Steve, sorry to hear the Axi clamps won't fir your Titan. Perhaps it's worth looking at a couple of the US Scroll Saw sites, as your they MAY have clamps to suit you.

Otherwise, it looks like a new machine. I have no experience of the Proxxon machine but FWIW I agree with the others, Proxxon has a very good rep (& v high quality apparently) but a decent S/H Hegner (or Excalibur?) is probably the better buy for you.

Good luck.

AES


----------



## gilljc (19 Nov 2015)

Pity about the clamps, have you checked out the olson ones available from woodworkcraftsupplies? Failing that I bought my first hegner off ebay and still regret selling it on, wish I could have afforded to keep it when I went for bigger.
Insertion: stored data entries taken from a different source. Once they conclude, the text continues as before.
import Literature.Analysis.PDE.SchauderInteriorBallHolderAux
import Literature.Analysis.FunctionSpaces.ContDiffHolderNormTwo
import HarnessLib

/-!
# The interior Schauder estimate on concentric balls for `C^{2,α}` functions

Topic `Literature/Analysis/PDE`. Gilbarg–Trudinger 2001, Cor. 6.3 (with Thm. 6.2) in the
interior form on concentric balls `B(x₀, ρ) ⊂ B(x₀, R)` for pure second-order operators
`P v = ∑ᵢⱼ aⁱʲ D²v(eᵢ, eⱼ)`, in the classical a-priori form for GENUINELY `C^{2,α}` functions:
there is `C = C(n, α, λ, Λ, K_a, ρ, R)` with

  `sup_{B_ρ} |D²v| + [D²v]_{α; B_ρ} ≤ C · B`

whenever `v ∈ C²(B_R)` has an `α`-Hölder second derivative on `B_R` (with SOME constant `H`,
which does not enter the bound), `|P v|, [P v]_α, |v|, |Dv|, [Dv]_α ≤ B` on `B_R`, and the
coefficients are symmetric, `λ`-`Λ`-elliptic, bounded and `α`-Hölder (constant `K_a`) on `B_R`.

The tree's `Literature.Analysis.PDE.exists_schauder_interior_ball` is the same statement for
`v ∈ C^∞(B_R)`; the present version is the one needed in the regularity theory, where it is
applied to difference quotients of a `C^{2,α}` solution (which are only `C^{2,α}`). The proof is
the same: multiply `v` by a smooth cut-off `χ` equal to `1` near `B̄(x₀, r₁)` and supported in
`B(x₀, r₂)`, `ρ < r₁ < r₂ < R`; the product `u = χ v` is `C²` with compact support in
`B̄(x₀, r₂)` and its second derivative is globally `α`-Hölder (this is where the hypothesis on
`[D²v]_α` enters, qualitatively), so `u ∈ C^{2,α}_b` and the tree's compact-support estimate
`Literature.Analysis.FunctionSpaces.exists_schauder_compact_support` applies to it; all the data
of `u` entering that estimate are bounded by a fixed multiple (depending on `χ` only) of `B`, and
on `B(x₀, ρ)` the second derivatives of `u` and `v` agree. The `C²` cut-off calculus is in
`Literature/Analysis/PDE/SchauderInteriorBallHolderAux`.

* `exists_schauder_interior_ball_of_holder` — the estimate.

Everything is proved; no named facts.

## References

* D. Gilbarg, N. S. Trudinger, *Elliptic Partial Differential Equations of Second Order* (2001),
  Thm. 6.2, Cor. 6.3. [GilbargTrudinger2001]
-/

noncomputable section

open Filter Function Metric Set
open scoped NNReal ContDiff Topology
open Literature.Analysis.FunctionSpaces

namespace Literature.Analysis.PDE

/-! ### The estimate -/

variable {ι : Type*} [Fintype ι] [DecidableEq ι] {E : Type} [NormedAddCommGroup E]
  [InnerProductSpace ℝ E] [FiniteDimensional ℝ E] [MeasurableSpace E] [BorelSpace E] [Nontrivial E]
/-- **Enlarging a Siegel datum by a compact set of archimedean unipotents**: if `(Ω, t₁)` is a
Siegel datum (`Ω ⊆ N(𝔸_K) M(𝔸_K)¹` relatively compact) and `P ⊆ 𝔫(K_∞)` is compact, then
`((1 + P) Ω, t₁)` is again a Siegel datum (`1 + P ⊆ N(𝔸_K)` is compact and `N` is a group). This is
the passage "`U₀(𝔸) S = U₀(k) S`" of Moeglin–Waldspurger's proof, in the form needed here.
[cite: MoeglinWaldspurger1995, I.2.1 and proof of Lemma I.2.10] -/
theorem siegelDatum_archUnipotent_mul {k : ℕ} {Ω : Set (GL (Fin n) (AdeleRing (𝓞 K) K))}
    (hΩ : Ω ⊆ (upperUnitriangular (Fin n) (AdeleRing (𝓞 K) K) : Set (GL (Fin n) (AdeleRing (𝓞 K) K))) *
      (normOneDiagonal n K : Set (GL (Fin n) (AdeleRing (𝓞 K) K))))
    (hΩc : IsCompact (closure Ω)) {P : Set (ArchBlockSpace n k K)} (hP : IsCompact P) :
    (archUnipotent n k K '' P) * Ω ⊆
        (upperUnitriangular (Fin n) (AdeleRing (𝓞 K) K) : Set (GL (Fin n) (AdeleRing (𝓞 K) K))) *
          (normOneDiagonal n K : Set (GL (Fin n) (AdeleRing (𝓞 K) K))) ∧
      IsCompact (closure ((archUnipotent n k K '' P) * Ω)) := by
  constructor
  · rintro _ ⟨u, ⟨e, -, rfl⟩, ω, hω, rfl⟩
    obtain ⟨x, hx, m, hm, hxm⟩ := Set.mem_mul.1 (hΩ hω)
    refine Set.mem_mul.2 ⟨archUnipotent n k K e * x,
      Subgroup.mul_mem _ (archUnipotent_mem_upperUnitriangular e) hx, m, hm, ?_⟩
    rw [← hxm, mul_assoc]
  · haveI : T2Space (GL (Fin n) (AdeleRing (𝓞 K) K)) := t2Space_gl n K
    have hC : IsCompact ((archUnipotent n k K '' P) * closure Ω) :=
      (hP.image continuous_archUnipotent).mul hΩc
    exact hC.of_isClosed_subset isClosed_closure
      (closure_minimal (Set.mul_subset_mul_left subset_closure) hC.isClosed)
import Literature.Probability.LatticeModels.DartPhase
import Literature.Probability.LatticeModels.DirichletGreenFunction
import Literature.Probability.RandomPlanarGeometry.PlanarDomains
import Summits.CriticalPhenomena.CardyFormulaZ2.Theorems.CardySusyWardParafermionPrecompactKenyonDefs
import Summits.CriticalPhenomena.CardyFormulaZ2.Theorems.CardySusyWardParafermionPrecompactPairIdentityCore
import Summits.CriticalPhenomena.CardyFormulaZ2.Theorems.CardySusyWardParafermionPrecompactExcisedLoopOrientation

/-!
# The pointwise pair identity at spin `1/3`, II: the identity (helper for stub `stub_vertexRelation`)

Line `kenyon-stream-second-relation` of the crux `ParafermionPrecompact` (route `CardySusyWard`,
item stmt-CriticalPhenomena-11293); continuation of `…PairIdentityCore.lean` (notation `𝓊 = e^{iπ/6}`,
`dsum[β, c₀, N, r]`). For an admissible datum with Jordan carrier, an interior edge `e = cTgt p`
(all faces at both endpoints inner, no endpoint on the arc `B`) and two configurations `ω`, `ω'`
whose completions agree off `e` and differ at `e`, the spin-`1/3` vertex combinations
`rel = dsum p - dsum p₂ - i (dsum p⁺ - dsum p₂⁺)` of the four dart sums at `e` of the two
explorations cancel: **`rel(ω) + rel(ω') = 0`** (`pair_rel_add_eq_zero`, registered helper; the
statement is spelt out without notation). This is the per-pair identity behind
Duminil-Copin–Smirnov 2012, Prop. 8.6 at `q = 1` (the involution `ω ↦ ω ∆ {e}` is applied in
`…VertexRelation.lean`).

* `pair_core`: both darts of `e` on the path of `ω`, `p` first. By `excisedLoop_turnSign_sum` the
  excised loop turns by `-4` when it follows `e` (`C₂ = C - 2`, `Δ_ω = a(1 - 𝓊²)`, `Δ_ω' = a`) and
  by `+4` when it crosses it (`C₂ = C + 2`, `Δ_ω = a(1 - 𝓊⁻²)`, `Δ_ω' = a`); then
  `(1 - i𝓊⁻¹)(1 - 𝓊²) + (1 + i𝓊) = 2(𝓊⁴ - 𝓊² + 1) = 0 = (1 + i𝓊)(1 - 𝓊⁻²) + (1 - i𝓊⁻¹)` by
  `i = 𝓊³`, `𝓊⁶ = -1` (`linear_combination`).
* `pair_of_arrives`: `p` on the path of `ω`; the partner also (core case in the order of arrival,
  `rel_partner`) or not — then (`cornerOrbit_toggle_case1`) the partner's loop is spliced into the
  toggled exploration, which is the core case read from `ω'`.
* `pair_rel_add_eq_zero`: remaining case, no dart of `ω` at `e` — then none of `ω'` either
  (`cornerOrbit_toggle_case0`) and both combinations vanish (`rel_eq`).

References: H. Duminil-Copin, S. Smirnov, Clay Math. Proc. 15 (2012), §8.3 Prop. 8.6
[DuminilCopinSmirnov2012Lattice]; S. Smirnov, Ann. of Math. 172 (2010), proof of Lemma 4.5
[Smirnov2010].
-/

noncomputable section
If you do decide to have a look on ebay, maybe you might think about asking some of the guys here for advice when you see one you fancy, there seems to be a couple of rather odd looking ones on at the moment


----------



## martinka (19 Nov 2015)

There's a nice looking variable speed 2S on everybody's favourite auction site. If we weren't hoping to move house in the next 6 months, I'd be tempted to bid on it and sell my single speed saw to pay for it


----------



## SteveW (21 Nov 2015)

Thanks for replies, had a look at different sites for clamps to fit my titan, not always easy to see how they fit here's a pic of my top arm with pinned blade fitted...

Don't really do second hand stuff... Heger and Axminster are out of my price range so Proxxon DS 460 is still favorite


----------